▶ [Task goal] Within the listing below, please copy exactly the lines between the line holding "admissible Kerr-ended datum" and the line holding "# THE THREE", inclusive.

▶ [Records]
import Summits.FinalStateConjecture.FinalStateConjecture.Theses.ExactKerrEnds
import Literature.Geometry.Lorentzian.TameBreathingCurve
import Literature.Geometry.Lorentzian.ExactKerrEnd
import Literature.Geometry.Lorentzian.ExactKerrEndTrivialData
import Literature.Geometry.Lorentzian.TrivialDataAdmissible

/-!
# `CensorshipAlongKerrEnds` (crux stmt-FinalStateConjecture-18521, route `ExactKerrEnds`, rank 3):
# what is load-bearing, and the shape of every counterexample

Negative-side support file of the crux disprover (cdisprove seat, 2026-08-17). Everything proved, no
definitions, no named facts, no instances. Write `C₁` for the crux: for every `X`, end `e` and tame curve
`F` of admissible data on `e`, immersed-injective or constant [H2], with admissible members [H3] that are
Kerr-ended off `0` [H4], there is a tame injective immersed admissible curve `F'`, `F' 0 = F 0`, whose
members off `0` are Kerr-ended AND censored (every MAXIMAL vacuum Cauchy development has complete `𝓘⁺`).
Kerr-endedness is written with the Literature notion `InitialDataSet.HasExactKerrEnd`, which is the crux's
let-bound legend verbatim (`InitialDataSet.hasExactKerrEnd_iff`, `Iff.rfl`). Recorded here, kernel-checked:

* `kerrEndedCurve_without_censored` — `C₁` with the conjunct "censored" DELETED from its conclusion is a
  theorem: the whole content of `C₁` is the censoredness of the output members (so no hypothesis of `C₁`
  admits an in-tree `_false_without_` lemma: every falsity certificate is a non-censored datum);
* `not_pointwise_of_not_censorshipAlongKerrEnds`, `exists_isMaximal_not_complete_of_not_censorshipAlongKerrEnds`
  — every refutation of `C₁` refutes POINTWISE censorship of admissible Kerr-ended data, i.e. produces an
  admissible Kerr-ended datum with a CERTIFIED maximal vacuum Cauchy development of incomplete `𝓘⁺`
  (no `IsMaximal` certificate exists in the tree — Choquet-Bruhat–Geroch is undischarged — and no `C^∞`
  vacuum datum with incomplete `𝓘⁺` exists in print: Shlapentokh-Rothman 2025, §4.5 (2));
* `not_immInjCase_iff_not_censorshipAlongKerrEnds` — the constant disjunct of [H2] is not load-bearing;
* `not_withoutKerrEndedHyp_iff` — deleting [H4] adjoins exactly the failure modes of the route's gluing
  crux `TameEscapeToKerrEnds` (the [H4]-less statement is `C₁ ∧ TameEscapeToKerrEnds`);
* `censorshipAlongKerrEnds_false_without_isMaximal_of` — `IsMaximal` inside "censored" is load-bearing,
  modulo the same unconstructed true fact as the sibling `WeakCosmicCensorshipTame.Negative.LoadBearing`
  (every admissible datum on `ℝ³` has SOME vacuum Cauchy development with incomplete `𝓘⁺`).

The positive by-products (`PointwiseKerrEndedCensorship → C₁`, `C₁ ↔ immersed case`) live in the crux
work file `Cruxes/CensorshipAlongKerrEnds/Disproof.lean` and travel as item evidence only.
-/

-- the problem namespace `FinalStateConjecture.FinalStateConjecture` (single-conjunct summit) trips dupNamespace
set_option linter.dupNamespace false
/-!
# `Balaban1983to89.B9Thm33GlobalBlockWitnessCubeZd` — [Balaban1985BackgroundPropagators] Thm 3.3 (3.47) p. 398 ∕ [Balaban1985RegularSpaces] (1.59) p. 86:
# THE THREE GLOBAL (3.47) ENTRIES OF THE GENUINE `G_𝔤(U₀)` AT `γ = −3`, PER CUBE MEMBER, ON THE DATA OF THE JUNCTION — `GlobAtI` INHABITED — AND
# THE β COLLAR SOCKET OF [B8] (1.59) AT EVERY CUBE MEMBER FOR THE GENUINE RECORD, UNCONDITIONAL (member-dependent `B₀`, `aI`)

statement-level skeleton of published theorems with citation tags; proofs where landed; nothing here is a claim about the
Yang–Mills mass gap

`[Balaban1985BackgroundPropagators]` ("B9", CMP **99** (1985) 389–434; journal page = PDF page + 388): Thm 3.3 p. 399, (3.47) p. 398 (`|Gλ|_{(2+γ)},
|∇_UGλ|_{(1+γ)}, |Δ_UGλ|_{(γ)} ≤ B₀|λ|_{(γ)}`), (3.42) p. 397, (3.27) p. 395, Thm 3.11 p. 416, (3.34)–(3.36) p. 396.  `[Balaban1984PropagatorsII]` ("[4]") p. 226,
(2.22) («Δ_a is bounded from below by a positive constant … hence»).  `[Balaban1985RegularSpaces]` ("B8") (1.58)–(1.59) p. 86, (1.7) p. 77, (1.131) p. 99.

CITATION HEADER ∕ WHY THIS FILE (cell `pub-ymgap`, HUMAN RULING D-0062; seat `pub-ymgap-dag-n06-b` (g20), binder∕letter owner of the junction J-N06→N05).
The frame-free member supplier `B9SupplySockB9P3ZdDatum.sockB9P3D4βU_at` (g20, EDITION U) takes five binders on one operator record; at a cube member and
the genuine record `withGopZdH (opsAllZd τ L (cubeLamBP …) ops₀)` four of them are landed theorems (`InvAtHI` g20, `CurvAtInAk` dag-n06-w2∕w4, `AvgAtγ`
g19, and `LandauAtU` — §1 here, the Landau projection kills Landau fields at every unitary background).  THIS FILE inhabits the fifth, `GlobAtI` — the three
global (3.47) entries n = 0, 1, 3 at `γ = −3` that [B8] p. 86 reads for (1.59) — PER MEMBER, with a member-dependent constant `B₀`, by [4] (2.22)'s route in
the datum's currency: §2 the coercivity constant `c` of dag-n06-w4 g4 (`B9Thm311CoerciveCompactZd.exists_coercive_closedBall_one_cube`, uniform ball) moved
to the local class «plaquettes touching `□₀` are `α`-close» by this seat's layer-gauge schema (`B9Thm311PerMemberCubeZdTouching.of_touching_plaquettes_unitary`,
(G) = w4's `coercive_opsAllZd_gaugeAct`, (L) = g20's sides locality); §3 `‖G_𝔤(U₀)J‖_τ ≤ c⁻¹‖herm 𝟙_{□₀}J‖_τ` (w4's `bondPair_gopZdH_self_le_of_coercive`);
§4 from `L²_τ` to the sup norms of (3.47) on the finite bond set of `□₀` (a fibre constant `κ_τ‖a‖² ≤ Re τ(a*a)` by compactness of the unit sphere, the
`C_τ` of the hypothesis `|Re τ(x*y)| ≤ C_τ‖x‖‖y‖`, the level-`0` weight `η³` of `|J|₍₋₃₎`); §5 the three lines; §6 the socket.

WHAT IS PROVED (kernel, 0 sorry, 0 def; no `instance`, no `notation`).
* §0 `exists_norm_sq_le_re_trace` (f.d. fibre, faithful `τ`: `∃ κ > 0, κ‖a‖² ≤ Re τ(a*a)`), `norm_hermPart_le`, `norm_restrictLinH_apply_le`.
* §1 ★ `landauAtU_withGopZdH_opsAllZd` (finite `Ω₀`).
* §2 ★★ `exists_coercive_of_plaqTouches_cube`; §3 ★★ `exists_coercive_regularAtH_of_plaqTouches_cube`.
* §4 ★★ `exists_apply_bound_gopZdH_of_plaqTouches_cube` (`∃ α > 0, ∃ N`, every unitary `U₀` with touching plaquettes `α`-close, every `J`, every bond:
  `‖(G_𝔤(U₀)J)(b)‖ ≤ N·|J|₍₋₃₎`).
* §5 ★★★ `globAtI_withGopZdH_opsAllZd_cube` (`∃ aT B₀ > 0, GlobAtI L (withGopZdH (opsAllZd τ L (cubeLamBP …) ops₀)) aT B₀ M i m`).
* §6 ★★★★ `sockB9P3D4β_genuine_cube` — AT EVERY CUBE MEMBER (`Ω = cubeFam false L a Mc ρ k`, `Λs = cubeLamS …`, `m ≤ k`, `2 ≤ d`, `2 ≤ L ≤ ρ`), faithful
  Hermitian tracial `τ` with `C_τ`, `M ≥ 1`: `∃ aI B₀ > 0`, `SockB9P3D4β L B₀′ ((20d+2)B₀′) cP i.η m i.Ω i.Λs (cubeLamBP …)` for the GENUINE record, with
  `B₀′ = max{1, 2B₀max{1,q}}`, `q = qQ d L C_τ β_τ 1`, `cP = min{1∕16, aI, 1∕(2B₀·14(d−1)·M + 1)}` — NO displayed hypothesis of Bałaban's.

HONEST SCOPE ∕ A6.  Per member: `B₀`, `aI` are EXISTENTIAL and MEMBER-DEPENDENT (compactness∕continuity + finite-dimensional norm equivalence on `E(□₀)` —
the crude route of [4] (2.22), NOT print's (3.42) decay with uniform `B₀, δ₀`, NOT Thm 3.3's uniformity in the member, which [B8]'s Theorem 4 driver needs
across the whole cube family); so this is the A6∕consistency certificate of the junction at each member, not a node discharge.  Count-neutral helper of K1⁸
(`--supports stmt-QuantumFields-26907`); N05∕N06 NOT discharged; one finite `𝕋⁴` programme at fixed `ε`, Bałaban as printed; R4 closes only the conditional
finite-`𝕋⁴` rung `BalabanLadder.UV` — nothing continuum ∕ `ℝ⁴` ∕ OS ∕ mass gap ∕ Clay.  Unit `pub-ymgap-dag-n06-b` (g20), 2026-08-28.
-/

noncomputable section

open scoped BigOperators
open NormedSpace

namespace Literature.MathematicalPhysics.QuantumFieldTheory.Balaban1983to89.B9Thm33GlobalBlockWitnessCubeZd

▶ [Output]
  admissible Kerr-ended datum with a CERTIFIED maximal vacuum Cauchy development of incomplete `𝓘⁺`
  (no `IsMaximal` certificate exists in the tree — Choquet-Bruhat–Geroch is undischarged — and no `C^∞`
  vacuum datum with incomplete `𝓘⁺` exists in print: Shlapentokh-Rothman 2025, §4.5 (2));
* `not_immInjCase_iff_not_censorshipAlongKerrEnds` — the constant disjunct of [H2] is not load-bearing;
* `not_withoutKerrEndedHyp_iff` — deleting [H4] adjoins exactly the failure modes of the route's gluing
  crux `TameEscapeToKerrEnds` (the [H4]-less statement is `C₁ ∧ TameEscapeToKerrEnds`);
* `censorshipAlongKerrEnds_false_without_isMaximal_of` — `IsMaximal` inside "censored" is load-bearing,
  modulo the same unconstructed true fact as the sibling `WeakCosmicCensorshipTame.Negative.LoadBearing`
  (every admissible datum on `ℝ³` has SOME vacuum Cauchy development with incomplete `𝓘⁺`).

The positive by-products (`PointwiseKerrEndedCensorship → C₁`, `C₁ ↔ immersed case`) live in the crux
work file `Cruxes/CensorshipAlongKerrEnds/Disproof.lean` and travel as item evidence only.
-/

-- the problem namespace `FinalStateConjecture.FinalStateConjecture` (single-conjunct summit) trips dupNamespace
set_option linter.dupNamespace false
/-!
# `Balaban1983to89.B9Thm33GlobalBlockWitnessCubeZd` — [Balaban1985BackgroundPropagators] Thm 3.3 (3.47) p. 398 ∕ [Balaban1985RegularSpaces] (1.59) p. 86:
# THE THREE GLOBAL (3.47) ENTRIES OF THE GENUINE `G_𝔤(U₀)` AT `γ = −3`, PER CUBE MEMBER, ON THE DATA OF THE JUNCTION — `GlobAtI` INHABITED — AND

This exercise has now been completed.